With the first line as the start and the line containing "route decls BY NAME." as the end, write out every line of the records exactly.

· · · · · · ·

import Summits.Ventures.CertifiedManyBodySolver.Theses.TcThermcert1
import HarnessLib

/-!
# Sketch (planner hub-tc-therm-idea-1, crux-ideate on thermcert-1 K1): the ZERO-FREE β-CORRIDOR transfer

Idea card `idea-zero-free-corridor.md` on crux K1 = `TcThermcert1.ThermalStiffnessCeilingU8b10_le_1o8` (item stmt-Ventures-26381) of
route-Ventures-TcThermcert1 (born 2026-08-28T06:56Z, draft). The route module is imported; `k1_byName` / `k2box_byName` conclude the
route decls BY NAME.

* `TwistInsensitiveAt` — qualitative twist-insensitivity of the `(N_L, S^z = 0)` sector free energy at ONE `β`.
* `leafAtBeta_of_twistInsensitiveAt` — PROVED: twist-insensitivity at `β` ⇒ the thermal stiffness leaf at `β` for every `c ≥ 0`
  (the canonical-sector twin of pub-hubbard's `highTemperatureNoThermalStiffnessTT'CanonicalN_of_insensitivity`).
* `fluxBlock`, `thermalFluxZc` — the sector block of `hubbardTorusTT'Flux` and its partition function at COMPLEX inverse temperature (entire in `β`).
* `FluxBlindTracePow` — SUPPORT statement (exact combinatorics): `tr_p H_L(θ)^k = tr_p H_L(0)^k` for every `k < L` (a closed walk of fewer
  than `L` hops cannot wind the torus), i.e. `g_L(β,θ) = log Z_L(β,0) − log Z_L(β,θ)` vanishes to ORDER `L` at `β = 0`.
* `ZeroFreeStrip` — Hypothesis Z: an `L`-uniform zero-free rectangle around the temperature segment `[0, β₁]` for small twists.
* §3 `corridor_transfer` — the FIRST LEMMA (pure complex analysis, signature only): two zero-free corridor-admissible functions agreeing to order `L`
  at `0` have logs at `b` within `C (M+1) r^L`; model inputs `corridorData_thermalFluxZc` (a-priori bounds + Hypothesis Z) and
  `iteratedDeriv_thermalFluxZc_eq` (flux-blindness = flatness), signatures only; `twistInsensitiveAt_of_zeroFreeStrip` is PROVED from these three.
* `k1_of_zeroFreeStrip` — the K1 reading at `(t′, U, n, β) = (0, 8, 7/8, 10)`; `k2box_of_zeroFreeStrip` — the packet-v4 K2 consequent on the box.
-/

noncomputable section

namespace Summit.Ventures.CertifiedManyBodySolver.Theses.TcThermcert1.ZeroFreeCorridor

open Filter Topology Set Real Matrix
open Literature.MathematicalPhysics.QuantumLattice
open Literature.MathematicalPhysics.QuantumFieldTheory
open Literature.Probability.LatticeModels
open Summit.Ventures.CertifiedManyBodySolver.Observables
open scoped ComplexConjugate ComplexOrder

/-- Qualitative twist-insensitivity of the `(N_L, S^z=0)` sector free energy at inverse temperature `β`:
for some flux scale `θ₁ > 0`, `|log Z_L(0) − log Z_L(θ)| ≤ ε_L → 0` uniformly in `|θ| ≤ θ₁`. -/
def TwistInsensitiveAt (tp U n β : ℝ) : Prop :=
  ∃ θ₁ : ℝ, 0 < θ₁ ∧ ∃ ε : ℕ → ℝ, Tendsto ε atTop (𝓝 0) ∧ ∃ L₀ : ℕ,
    ∀ (L : ℕ) [NeZero L], L₀ ≤ L → ∀ θ : ℝ, |θ| ≤ θ₁ →
      |thermalFluxLogZ L tp U (1 - n) β 0 - thermalFluxLogZ L tp U (1 - n) β θ| ≤ ε L

/-- **Socket (PROVED).** Twist-insensitivity at `β > 0` forces the single-temperature thermal stiffness leaf for every `c ≥ 0`. -/
theorem leafAtBeta_of_twistInsensitiveAt {tp U n β : ℝ} (hβ : 0 < β) {c : ℚ} (_hc : 0 ≤ c)
    (h : TwistInsensitiveAt tp U n β) : ObsThermalStiffnessSeqCeilingAtBeta tp U n β c := by
  intro ρs θ₀ hρs hθ₀ Ls hLs hst
  obtain ⟨θ₁, hθ₁, ε, hε, L₀, hins⟩ := h
  exfalso
  set θ : ℝ := min θ₀ θ₁ with hθdef
  have hθpos : 0 < θ := lt_min hθ₀ hθ₁
  have hθ0 : |θ| ≤ θ₀ := by rw [abs_of_pos hθpos]; exact min_le_left _ _
  have hθ1 : |θ| ≤ θ₁ := by rw [abs_of_pos hθpos]; exact min_le_right _ _
  -- eventually `Ls j ≥ max 1 L₀`, and then `β ρs θ² ≤ ε (Ls j)`
  have hev : ∀ᶠ j in atTop, β * ρs * θ ^ 2 ≤ ε (Ls j) := by
    have h1 : ∀ᶠ j in atTop, max 1 L₀ ≤ Ls j := hLs.eventually (eventually_ge_atTop (max 1 L₀))
    filter_upwards [h1] with j hj
    haveI : NeZero (Ls j) := ⟨by omega⟩
    have ha := hst j θ hθ0
    have hb := hins (Ls j) (le_of_max_le_right hj) θ hθ1
    exact ha.trans ((le_abs_self _).trans hb)
  have hlim : Tendsto (fun j => ε (Ls j)) atTop (𝓝 0) := hε.comp hLs
  have hle : β * ρs * θ ^ 2 ≤ 0 := ge_of_tendsto hlim hev
  have hpos : 0 < β * ρs * θ ^ 2 := by positivity
  linarith

/-- The `(N_L, S^z = 0)` coordinate sector of the `t–t′` torus at doping `δ` (the binder of `thermalFluxLogZ`). -/
def fluxSector (L : ℕ) (δ : ℝ) (s : Finset (Orb (FermionTorus 2 L))) : Prop :=
  s.card = 2 * ⌊(1 - δ) * (L : ℝ) ^ 2 / 2⌋₊ ∧
    2 * (s.filter fun i => (ofLex i).2 = 0).card = 2 * ⌊(1 - δ) * (L : ℝ) ^ 2 / 2⌋₊

instance (L : ℕ) (δ : ℝ) : DecidablePred (fluxSector L δ) := fun _ => by
  unfold fluxSector; infer_instance

/-- The `(N_L, S^z=0)` sector block of the seam-flux Hamiltonian `hubbardTorusTT'Flux L tp U θ` at doping `δ`. -/
def fluxBlock (L : ℕ) [NeZero L] (tp U δ θ : ℝ) :
    Matrix {a // fluxSector L δ a} {a // fluxSector L δ a} ℂ :=
  (hubbardTorusTT'Flux L tp U θ).toBlock (fluxSector L δ) (fluxSector L δ)

/-- The sector partition function at COMPLEX inverse temperature: `Z_L(β, θ) = tr_sector e^{−β H_L(θ)}`, an exponential polynomial
in `β` (entire); for real `β` its value is `partitionFn β (sector block)`, whose `Re`-log is `thermalFluxLogZ`. -/
def thermalFluxZc (L : ℕ) [NeZero L] (tp U δ θ : ℝ) (β : ℂ) : ℂ :=
  (NormedSpace.exp (-β • fluxBlock L tp U δ θ)).trace

/-- **Support statement (flux-blindness of short walks; exact).** The first `L − 1` sector moments do not see the seam flux:
`tr_p H_L(θ)^k = tr_p H_L(0)^k` for `k < L`. Reason: in the occupation basis `tr_p H^k` is a sum over closed walks of `k` hop/diagonal
steps; a closed walk with net signed seam crossing `S` has at least `L·|S|` hops (the sum of x-coordinates is invariant), and its
`θ`-dependence is `e^{iθS}`. Consequence: `β ↦ Z_L(β,θ) − Z_L(β,0)` has a zero of order `≥ L` at `β = 0`. -/
def FluxBlindTracePow (L : ℕ) [NeZero L] (tp U δ θ : ℝ) : Prop :=
  ∀ k : ℕ, k < L → (fluxBlock L tp U δ θ ^ k).trace = (fluxBlock L tp U δ 0 ^ k).trace

/-- **Hypothesis Z (zero-free β-strip, uniform in `L` and in small twists).** For all large `L` and all `|θ| ≤ θ₁` the sector partition
function `β ↦ Z_L(β, θ)` has no zero in the open rectangle `(−η, β₁ + η) × (−η, η)·i`. Reading: no Fisher zero of the twisted family
approaches the real temperature segment `[0, β₁]` — no phase transition for `T ≥ 1/β₁`, in the Lee–Yang–Fisher sense. (Near `β = 0`
this is the Kotecký–Preiss disc of pub-hubbard Thm 12/13; the extension to `β₁ = 10` is the BET of the line.) -/
def ZeroFreeStrip (tp U n β₁ η θ₁ : ℝ) : Prop :=
  ∃ L₀ : ℕ, ∀ (L : ℕ) [NeZero L], L₀ ≤ L → ∀ θ : ℝ, |θ| ≤ θ₁ →
    ∀ β : ℂ, -η < β.re → β.re < β₁ + η → |β.im| < η → thermalFluxZc L tp U (1 - n) θ β ≠ 0

/-! ## 3. The corridor transfer — pure complex analysis (the M-sized first target), and the two model inputs -/

/-- The open corridor `(−η, b + η) × (−η, η)·i` around the real segment `[0, b]`. -/
def corridor (η b : ℝ) : Set ℂ := {z : ℂ | -η < z.re ∧ z.re < b + η ∧ |z.im| < η}

/-- Admissible corridor data with size parameter `M ≥ 0`: `f` is analytic and zero-free on the corridor, `‖f‖ ≤ e^{M}` there, and on the
real segment `f` is real with `f ≥ e^{−M}` (for a partition function: `|Z(β)| ≤ dim·e^{|β|‖H‖}`, `Z(x) ≥ e^{−|x|‖H‖}`, so `M = O(L²)`). -/
structure CorridorData (η b M : ℝ) (f : ℂ → ℂ) : Prop where
  differentiableOn : DifferentiableOn ℂ f (corridor η b)
  ne_zero : ∀ z ∈ corridor η b, f z ≠ 0
  norm_le : ∀ z ∈ corridor η b, ‖f z‖ ≤ Real.exp M
  real_on_axis : ∀ x : ℝ, -η < x → x < b + η → (f x).im = 0 ∧ Real.exp (-M) ≤ (f x).re

/-- **Corridor transfer (abstract; the FIRST LEMMA, signature only).** Two admissible functions on the corridor that agree to order `L`
at `0` have logarithms at `b` that differ by at most `C·(M+1)·r^L`, with `C, r < 1` depending on `(η, b)` only. Proof route (all in
Mathlib/tree): `h := log (f/g)` exists on the simply connected corridor with `h(0) = 0` and `h` real on the axis; one-sided
Borel–Carathéodory (`Complex.borelCaratheodory_zero`, tree `Literature/Analysis/Complex/BorelCaratheodoryDeriv.lean`) on discs with REAL
centres bounds `|log f − log f(x₀)|`, `|log g − log g(x₀)|` by `O(M)` on a shrunk corridor (only `Re log f = log ‖f‖ ≤ M` and
`log f(x₀) ≥ −M` are used); Schwarz at `0` (`h = O(z^L)`: `|h(z)| ≤ B (|z|/ρ)^L`); a fixed chain of Hadamard three-circles steps along
the axis carries the factor `(1/2)^{λⁿ L}` to `b`, so `r = 2^{−λⁿ} < 1`. -/
theorem corridor_transfer {η b : ℝ} (hη : 0 < η) (hb : 0 < b) :
    ∃ C r : ℝ, 0 < C ∧ 0 ≤ r ∧ r < 1 ∧
      ∀ (L : ℕ) (M : ℝ) (f g : ℂ → ℂ), 0 ≤ M → CorridorData η b M f → CorridorData η b M g →
        (∀ k : ℕ, k < L → iteratedDeriv k f 0 = iteratedDeriv k g 0) →
        |Real.log (f b).re - Real.log (g b).re| ≤ C * (M + 1) * r ^ L := by
  sorry

/-- **Model input (a) (signature).** Under Hypothesis Z the twisted sector partition functions are corridor data with `M = A·L²`,
uniformly in `|θ| ≤ θ₁`: `Z_L(·,θ)` is entire; `|Z_L(β,θ)| ≤ 4^{L²} e^{|β| ‖H_L(θ)‖}` and `Z_L(x,θ) ≥ e^{−|x| ‖H_L(θ)‖}` with
`‖H_L(θ)‖ ≤ (8 + 8|t′| + U) L²` (Gershgorin); zero-freeness is Hypothesis Z itself. -/
theorem corridorData_thermalFluxZc {tp U n b η θ₁ : ℝ} (hη : 0 < η) (hb : 0 < b) (hZ : ZeroFreeStrip tp U n b η θ₁) :
    ∃ A : ℝ, 0 ≤ A ∧ ∃ L₀ : ℕ, ∀ (L : ℕ) [NeZero L], L₀ ≤ L → ∀ θ : ℝ, |θ| ≤ θ₁ →
      CorridorData η b (A * (L : ℝ) ^ 2) (thermalFluxZc L tp U (1 - n) θ) := by
  sorry

/-- **Model input (b) (signature).** Flux-blindness is flatness of order `L` at `β = 0`:
`(d/dβ)^k tr e^{−βH} |_{β=0} = (−1)^k tr H^k`, so `FluxBlindTracePow` equates the first `L` Taylor coefficients of `Z_L(·,θ)` and `Z_L(·,0)`. -/
theorem iteratedDeriv_thermalFluxZc_eq {L : ℕ} [NeZero L] {tp U δ θ : ℝ} (hF : FluxBlindTracePow L tp U δ θ) :
    ∀ k : ℕ, k < L → iteratedDeriv k (thermalFluxZc L tp U δ θ) 0 = iteratedDeriv k (thermalFluxZc L tp U δ 0) 0 := by
  sorry

/-- (c) The tree observable is the real log of the sector partition function at real `β` (definitional). -/
theorem thermalFluxLogZ_eq_log_re (L : ℕ) [NeZero L] (tp U δ b θ : ℝ) :
    thermalFluxLogZ L tp U δ b θ = Real.log (thermalFluxZc L tp U δ θ (b : ℂ)).re := by
  rfl

/-- **Twist-insensitivity from the corridor (PROVED from §3's three signatures).** Flux-blindness (order-`L` flatness at `β = 0`) and a
zero-free corridor around `[0, β₁]` give `|g_L(β₁, θ)| ≤ C·(A L² + 1)·r^L → 0` uniformly in `|θ| ≤ θ₁`. -/
theorem twistInsensitiveAt_of_zeroFreeStrip {tp U n β₁ η θ₁ : ℝ} (hη : 0 < η) (hβ₁ : 0 < β₁) (hθ₁ : 0 < θ₁)
    (hF : ∀ (L : ℕ) [NeZero L] (θ : ℝ), FluxBlindTracePow L tp U (1 - n) θ)
    (hZ : ZeroFreeStrip tp U n β₁ η θ₁) : TwistInsensitiveAt tp U n β₁ := by
  obtain ⟨C, r, hC, hr0, hr1, hmain⟩ := corridor_transfer hη hβ₁
  obtain ⟨A, hA, L₀, hdata⟩ := corridorData_thermalFluxZc hη hβ₁ hZ
  refine ⟨θ₁, hθ₁, fun L => C * (A * (L : ℝ) ^ 2 + 1) * r ^ L, ?_, L₀, ?_⟩
  · -- `C (A L² + 1) r^L → 0`
    have h2 : Tendsto (fun L : ℕ => (L : ℝ) ^ 2 * r ^ L) atTop (𝓝 0) :=
      tendsto_pow_const_mul_const_pow_of_abs_lt_one 2 (by rw [abs_of_nonneg hr0]; exact hr1)
    have h0 : Tendsto (fun L : ℕ => r ^ L) atTop (𝓝 0) := tendsto_pow_atTop_nhds_zero_of_lt_one hr0 hr1
    have : Tendsto (fun L : ℕ => C * (A * ((L : ℝ) ^ 2 * r ^ L) + r ^ L)) atTop (𝓝 (C * (A * 0 + 0))) :=
      ((h2.const_mul A).add h0).const_mul C
    simp only [mul_zero, add_zero] at this
    refine this.congr' (Eventually.of_forall fun L => ?_)
    ring
  · intro L _ hL θ hθ
    have h0θ : |(0 : ℝ)| ≤ θ₁ := by rw [abs_zero]; exact hθ₁.le
    have hfd := hdata L hL θ hθ
    have hgd := hdata L hL 0 h0θ
    have hflat := iteratedDeriv_thermalFluxZc_eq (hF L θ)
    have hML : 0 ≤ A * (L : ℝ) ^ 2 := by positivity
    have key := hmain L (A * (L : ℝ) ^ 2) _ _ hML hfd hgd hflat
    rw [thermalFluxLogZ_eq_log_re, thermalFluxLogZ_eq_log_re, abs_sub_comm]
    exact key

/-- **K1 reading.** At the anchor `(t′, U, n) = (0, 8, 7/8)`: flux-blindness plus a zero-free strip around `[0, 10]` give the route crux
`ThermalStiffnessCeilingU8b10_le_1o8 := ObsThermalStiffnessSeqCeilingAtBeta 0 8 (7/8) 10 (1/8)` — indeed the leaf for every `c ≥ 0`. -/
theorem k1_of_zeroFreeStrip {η θ₁ : ℝ} (hη : 0 < η) (hθ₁ : 0 < θ₁)
    (hF : ∀ (L : ℕ) [NeZero L] (θ : ℝ), FluxBlindTracePow L 0 8 (1 - 7 / 8) θ)
    (hZ : ZeroFreeStrip 0 8 (7 / 8) 10 η θ₁) :
    ObsThermalStiffnessSeqCeilingAtBeta 0 8 (7 / 8) 10 (1 / 8) :=
  leafAtBeta_of_twistInsensitiveAt (by norm_num) (by norm_num)
    (twistInsensitiveAt_of_zeroFreeStrip hη (by norm_num) hθ₁ hF hZ)

/-- **K2 (packet v4, BOX) reading.** A zero-free strip around `[0, 10]` at each `U` of the La box `[7.9, 14.7]` gives the consequent of
`ThermalStiffnessCeilingBoxb10_le_9o71` directly (no `U`-transport). -/
theorem k2box_of_zeroFreeStrip
    (hF : ∀ (U : ℝ) (L : ℕ) [NeZero L] (θ : ℝ), FluxBlindTracePow L 0 U (1 - 7 / 8) θ)
    (hZ : ∀ U : ℝ, 79 / 10 ≤ U → U ≤ 147 / 10 → ∃ η θ₁ : ℝ, 0 < η ∧ 0 < θ₁ ∧ ZeroFreeStrip 0 U (7 / 8) 10 η θ₁) :
    ∀ U : ℝ, 79 / 10 ≤ U → U ≤ 147 / 10 → ObsThermalStiffnessSeqCeilingAtBeta 0 U (7 / 8) 10 (9 / 71) := by
  intro U h1 h2
  obtain ⟨η, θ₁, hη, hθ₁, hZU⟩ := hZ U h1 h2
  exact leafAtBeta_of_twistInsensitiveAt (by norm_num) (by norm_num)
    (twistInsensitiveAt_of_zeroFreeStrip hη (by norm_num) hθ₁ (hF U) hZU)

/-- **K1 BY NAME.** The route crux `TcThermcert1.ThermalStiffnessCeilingU8b10_le_1o8` (stmt-Ventures-26381) from flux-blindness + the
zero-free strip at the anchor. -/
theorem k1_byName {η θ₁ : ℝ} (hη : 0 < η) (hθ₁ : 0 < θ₁)
    (hF : ∀ (L : ℕ) [NeZero L] (θ : ℝ), FluxBlindTracePow L 0 8 (1 - 7 / 8) θ)
    (hZ : ZeroFreeStrip 0 8 (7 / 8) 10 η θ₁) :
    Summit.Ventures.CertifiedManyBodySolver.Theses.TcThermcert1.ThermalStiffnessCeilingU8b10_le_1o8 :=
  k1_of_zeroFreeStrip hη hθ₁ hF hZ

/-- **K2's consequent BY NAME (packet v4 box).** Zero-free strips on the box discharge `TcThermcert1.ThermalStiffnessCeilingBoxb10_le_9o71`
(stmt-Ventures-26382) outright — its K1-leaf antecedent is not even used. -/
theorem k2box_byName
    (hF : ∀ (U : ℝ) (L : ℕ) [NeZero L] (θ : ℝ), FluxBlindTracePow L 0 U (1 - 7 / 8) θ)
    (hZ : ∀ U : ℝ, 79 / 10 ≤ U → U ≤ 147 / 10 → ∃ η θ₁ : ℝ, 0 < η ∧ 0 < θ₁ ∧ ZeroFreeStrip 0 U (7 / 8) 10 η θ₁) :
    Summit.Ventures.CertifiedManyBodySolver.Theses.TcThermcert1.ThermalStiffnessCeilingBoxb10_le_9o71 :=
  fun _ => k2box_of_zeroFreeStrip hF hZ

end Summit.Ventures.CertifiedManyBodySolver.Theses.TcThermcert1.ZeroFreeCorridor

end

· · · · · · ·

EXERCISE RESULT:
import Summits.Ventures.CertifiedManyBodySolver.Theses.TcThermcert1
import HarnessLib

/-!
# Sketch (planner hub-tc-therm-idea-1, crux-ideate on thermcert-1 K1): the ZERO-FREE β-CORRIDOR transfer

Idea card `idea-zero-free-corridor.md` on crux K1 = `TcThermcert1.ThermalStiffnessCeilingU8b10_le_1o8` (item stmt-Ventures-26381) of
route-Ventures-TcThermcert1 (born 2026-08-28T06:56Z, draft). The route module is imported; `k1_byName` / `k2box_byName` conclude the
route decls BY NAME.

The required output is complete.